I also belong to a number of Yahoo Groups, and I’m hearing the same thing everywhere: classes are gone (except for Wilton’s cake decorating classes) and “corporate” has decided to homogenize things by dictating that every store will offer the same projects. And they will be taught by the same folks who run the cash register and unload the boxes.

In short, no more “experts.” You’ll have to buy the pre-packaged kits and follow the directions. And from what I found on the Michaels website, it looks like the only thing they are focusing is kids crafts. There’s is branded “the Knack.”

So isn’t that just like Oriental Trading? Where’s the creativity in that?

And what about what the local market wants? Like folks who want polymer clay classes over, say, crocheting?

This is a sad state of affairs for the crafting/arting community. What to do?

Well, two things. One – and the most important – is patronize your local, independent shops. The bead shops, scrapbooking stores, the yarn shops, etc.
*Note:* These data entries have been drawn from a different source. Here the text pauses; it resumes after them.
/-!
# Affine reproduction (H-aff) from covariance + the Euler–Lagrange system: the two-round theorem

HONEST FRAMING (cell rule, verbatim): «discharging BetaPertH makes Balaban's UV stability UNCONDITIONAL — a real
constructive-QFT result; it is NOT the continuum limit and NOT the Clay problem.»  This module is [folklore],
Mathlib-elementary; it is the kernel form of step (T1)/[H-germ′] «reading B» of the cell record `HOME/BETA/AN2.md` §11
(Y12)–(Y15): NOTHING of the manuscripts under audit is asserted or cited as a fact.  The infinite-volume gauge-fixed
linearised minimiser of Bałaban (B5 (1.55)–(1.63) pp.26–29, B9 (3.20)–(3.23) p.394, B12 (3.3) pp.269–270 — CONTEXT
LOCATORS only) enters ONLY as the abstract, LABELLED hypothesis structure `InfiniteVolumeSpec` below (the cell's input
(O1′-cov)/(O1′-id)); whoever supplies an instance carries the analysis ((O1′-dom)).  NOT summit progress; NOT continuum,
NOT Clay.

THE STATEMENT.  Fix the block size `N ≥ 1` and work on `ℤ^d` with the stencils of `Beta.AffineAveraging` (`dz`, `curv`,
`curvAdj`, `codiff₁`, the straight-contour block sum `contourSum N` =: 𝒬, un-normalised).  An `InfiniteVolumeSpec`
consists of three maps on coarse 1-forms — `H` (coarse data ↦ fine field), `Φ` (constraint multiplier, a coarse 1-form),
`Ψ` (gauge multiplier, a fine 0-form) — which on AFFINE coarse data are additive, BLOCK-TRANSLATION COVARIANT
(`H (b ∘ τ_a) = (H b) ∘ τ_{N a}`, `Φ (b ∘ τ_a) = (Φ b) ∘ τ_a`, `Ψ (b ∘ τ_a) = (Ψ b) ∘ τ_{N a}`) and satisfy the pointwise
Euler–Lagrange system of the constrained, weakly gauge-fixed quadratic problem:
`𝒬 (H b) = b`, `curvAdj (curv (H b)) = 𝒬ᵀ (Φ b) + dz (Ψ b)`, and «`codiff₁ (dz (codiff₁ (H b)))` is block-constant»
(the weak gauge `R δ0 A = 0`, `R` = projection onto `Δ N(Q′)`, unfolded at `U = 1`).

THEOREM `hAff_of_spec`: for every such spec and every affine fine 1-form `A = affine m c`,  `H (𝒬 A) = A`  — exact
affine reproduction, (H-aff) of the cell record, with NO uniqueness / decay hypothesis: uniqueness is supplied by the
kernel theorems `OneBlockTorusKKT.oneBlock_kkt_trivial'` / `oneBlock_uniqueness_of_lap_gauge` on the ONE-BLOCK TORUS after
periodic descent (`Beta.PeriodicDescent`, `Beta.TorusAdjointStencils`).  ROUND 1 (`round1`): constant data — the defect
`H (𝒬 c) − c` and the multipliers are `N`-periodic by covariance, descend to the torus, and the homogeneous torus system
forces them to vanish (so `Φ` kills constants and `Ψ` of a constant is constant).  ROUND 2: affine data — `A ∘ τ_{Na} = A +
constant`, so by additivity and Round 1 the defect is again periodic, `Φ b` is constant, `dz (Ψ b)` is periodic hence
`Ψ b` = periodic + linear (`exists_periodic_add_linear_of_dz_periodic`), the linear part contributing a constant 1-form
absorbed into `𝒬ᵀ` (`adjoint_Q_eq`); descend and conclude.
-/

namespace Literature.MathematicalPhysics.QuantumFieldTheory.Balaban1983to89.Beta.AffineReproduction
It’s hard to run and brick-and-mortar business in a virtual world, and dollars to doughnuts those shop owners are happy to run classes that meet your interests.  They often struggle and lose a lot of business to online vendors and big box craft stores, so they seek to find an interesting niche. (For example, our local bead shop realized that no one was doing polymer clay classes so she hired me!)
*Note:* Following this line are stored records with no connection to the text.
import Summits.HubbardSuperconductivity.HubbardSuperconductivity.Theorems.AnisotropyChordTransferFibre3RowCBand
import Summits.HubbardSuperconductivity.HubbardSuperconductivity.Theorems.AnisotropyChordTransferFibre3RowCL2N16502

/-!
# Route `AnisotropyChord` / H0 rotor rung, LEVEL 2 row C (KT-2b), BANDED η-FACTORISED SHARP program: the cell `ν ∈ [16502, 17162]/10⁶`, `a ∈ [1/10, 1/5]`

One `(ν, a)`-cell of the `∀L ≥ 128` kernel certificate of the off-pole tail bound (KT-2b″) with the PartN41-E §1 window-shell
cancellation, the η²-factorised evaluation AND the manifold t-band in the `t·R̄` slots (`…RowCBand`: `rowCEFT`):
★ `cellT16502A0100_rowC` : `RowC.rowCCellCheckFT colN16502 1/10 1/5 454/100 39/20 (50, 24) = true` (one kernel `decide`), composed with
`RowC.offPoleTail_of_rowCCheckFT`, the column's X-sum bracket `xsN16502` and p2's `colN16502_check`:
★★ `offPoleTailT_cellN16502A0100`: for EVERY `L ≥ 128` and every ground two-magnon profile (`0 ≤ Δ < 1`) with `ν`, `a` in the cell,
`‖R′‖² − P − lowN ≤ (39/20)·η_eff·(2ε₁ − T⁺)·U`.  (Supersedes the crude/sharp constants of `…RowCL2N/L2S16502…` on this cell.)
Prover seat `hubbard-h0-rotor-p1` g28–g29 (route lead); helper for piece A = stmt-HubbardSuperconductivity-23918 of rung 19089
(`--supports`, helper class).  Nothing here proves superconductivity in the Hubbard model; one kernel-certified piece of ONE
conditional reduction (the GM₃ ∀L certificate, Level-2 row C = KT-2b); the rotor TARGET as originally worded stays FALSE (g15 verdict).
Mathlib + the tree only; no sorry.  Generated by p1 g28–g29 rowc/mkfiles.py (HOME/hubbard-h0-rotor-p1/rowc/).
-/

set_option linter.dupNamespace false
set_option autoImplicit false

open Literature.Analysis.ValidatedNumerics

namespace Summit.HubbardSuperconductivity.HubbardSuperconductivity.Theorems.AnisotropyChord.Transfer.Fibre3.L2.KT2b

open L2.N1

/-- ★ the banded η-factorised sharp row-C `RExpr` cell check passes with `b = 39/20` on `a ∈ [1/10, 1/5]` over the column `colN16502`. -/
theorem cellT16502A0100_rowC :
    RowC.rowCCellCheckFT colN16502 ((1 : ℚ) / 10) ((1 : ℚ) / 5) ((454 : ℚ) / 100) ((39 : ℚ) / 20) (50, 24) = true := by
  decide +kernel

/-- ★★ on this cell, for EVERY `L ≥ 128` and every ground profile: `‖R′‖² − P − lowN ≤ (39/20)·η_eff·(2ε₁ − T⁺)·U`. -/
theorem offPoleTailT_cellN16502A0100 (L : ℕ) [NeZero L] (hL : 128 ≤ L) {Δ lam2 : ℝ} {f : Tor L → ℝ} (hΔ0 : 0 ≤ Δ) (hΔ1 : Δ < 1)
    (hf : IsGroundTwoMagnon L Δ lam2 f)
    (hν1 : (16502 : ℝ) / 1000000 ≤ lam2 / (2 * Real.pi / L) ^ 2) (hν2 : lam2 / (2 * Real.pi / L) ^ 2 ≤ (17162 : ℝ) / 1000000)
    (ha1 : ((1 : ℝ) / 10) ≤ Δ * f (K1 L)) (ha2 : Δ * f (K1 L) ≤ ((1 : ℝ) / 5)) :
    (ip L (resid L Δ f) (resid L Δ f)).re - polePart L Δ f - lowNormPart L Δ f
      ≤ ((39 : ℝ) / 20) * etaEff L lam2 * (2 * eps1 L - Tplus L Δ f) * Uunit L Δ f := by
  have h := RowC.offPoleTail_of_rowCCheckFT L colN16502 ((1 : ℚ) / 10) ((1 : ℚ) / 5) ((454 : ℚ) / 100) ((39 : ℚ) / 20) (50, 24) 1000000
    cellT16502A0100_rowC colN16502_check xsN16502 hL hΔ0 hΔ1 hf
    (by simpa [colN16502] using hν1) (by simpa [colN16502] using hν2) (by push_cast; simpa using ha1) (by push_cast; simpa using ha2)
  simpa using h

end Summit.HubbardSuperconductivity.HubbardSuperconductivity.Theorems.AnisotropyChord.Transfer.Fibre3.L2.KT2b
Secondly, ignite your “craftivism!” Time to contact “The Man” and let them know what we think of it…. click here to  use their online question form.

For other weigh-ins on the topic, visit  ceejay on Etsy, Micheals online message board, The HGTVcraft forum, and the forum for SplitCoastStampers.

About Jenny

Chief Craft Test Dummy, Craft Evangelist, Founder, Editor, bottle-washer, trouble-maker, and creative whirlwind.


  1. Nancy Link says

    The same thing is happening in many venues. Big box stores find it easier to let their stock clerks pretend to be experts. Petsmart is an example. A stock clerk looks at a few videos, takes an open book test, and viola! he is a “certified Petsmart dog trainer” Eventually, they get a bad enough name, do a poor enough job, that fewer and fewer people fall for it. It tends to level out eventually.
    Just went to Michael’s and found that JoAnn’s was much better stocked in polymer clay supplies.
    Isn’t that extruder fun? Wait till you get the tube attachments!

    Nancy Link

  2. says

    Where I’m from the only place you can get anything polymer clay, is at Michaels. The problem with a big store like Michaels is that it is impossible for the employees to be ‘experts’ at all of the different crafts that they offer.

    This is why the Internet has become so important to your crafting education. With a good Google search you can stay on the cutting edge of most craft techniques and materials information, although it can be sometimes quite a difficult search… especially for beginners.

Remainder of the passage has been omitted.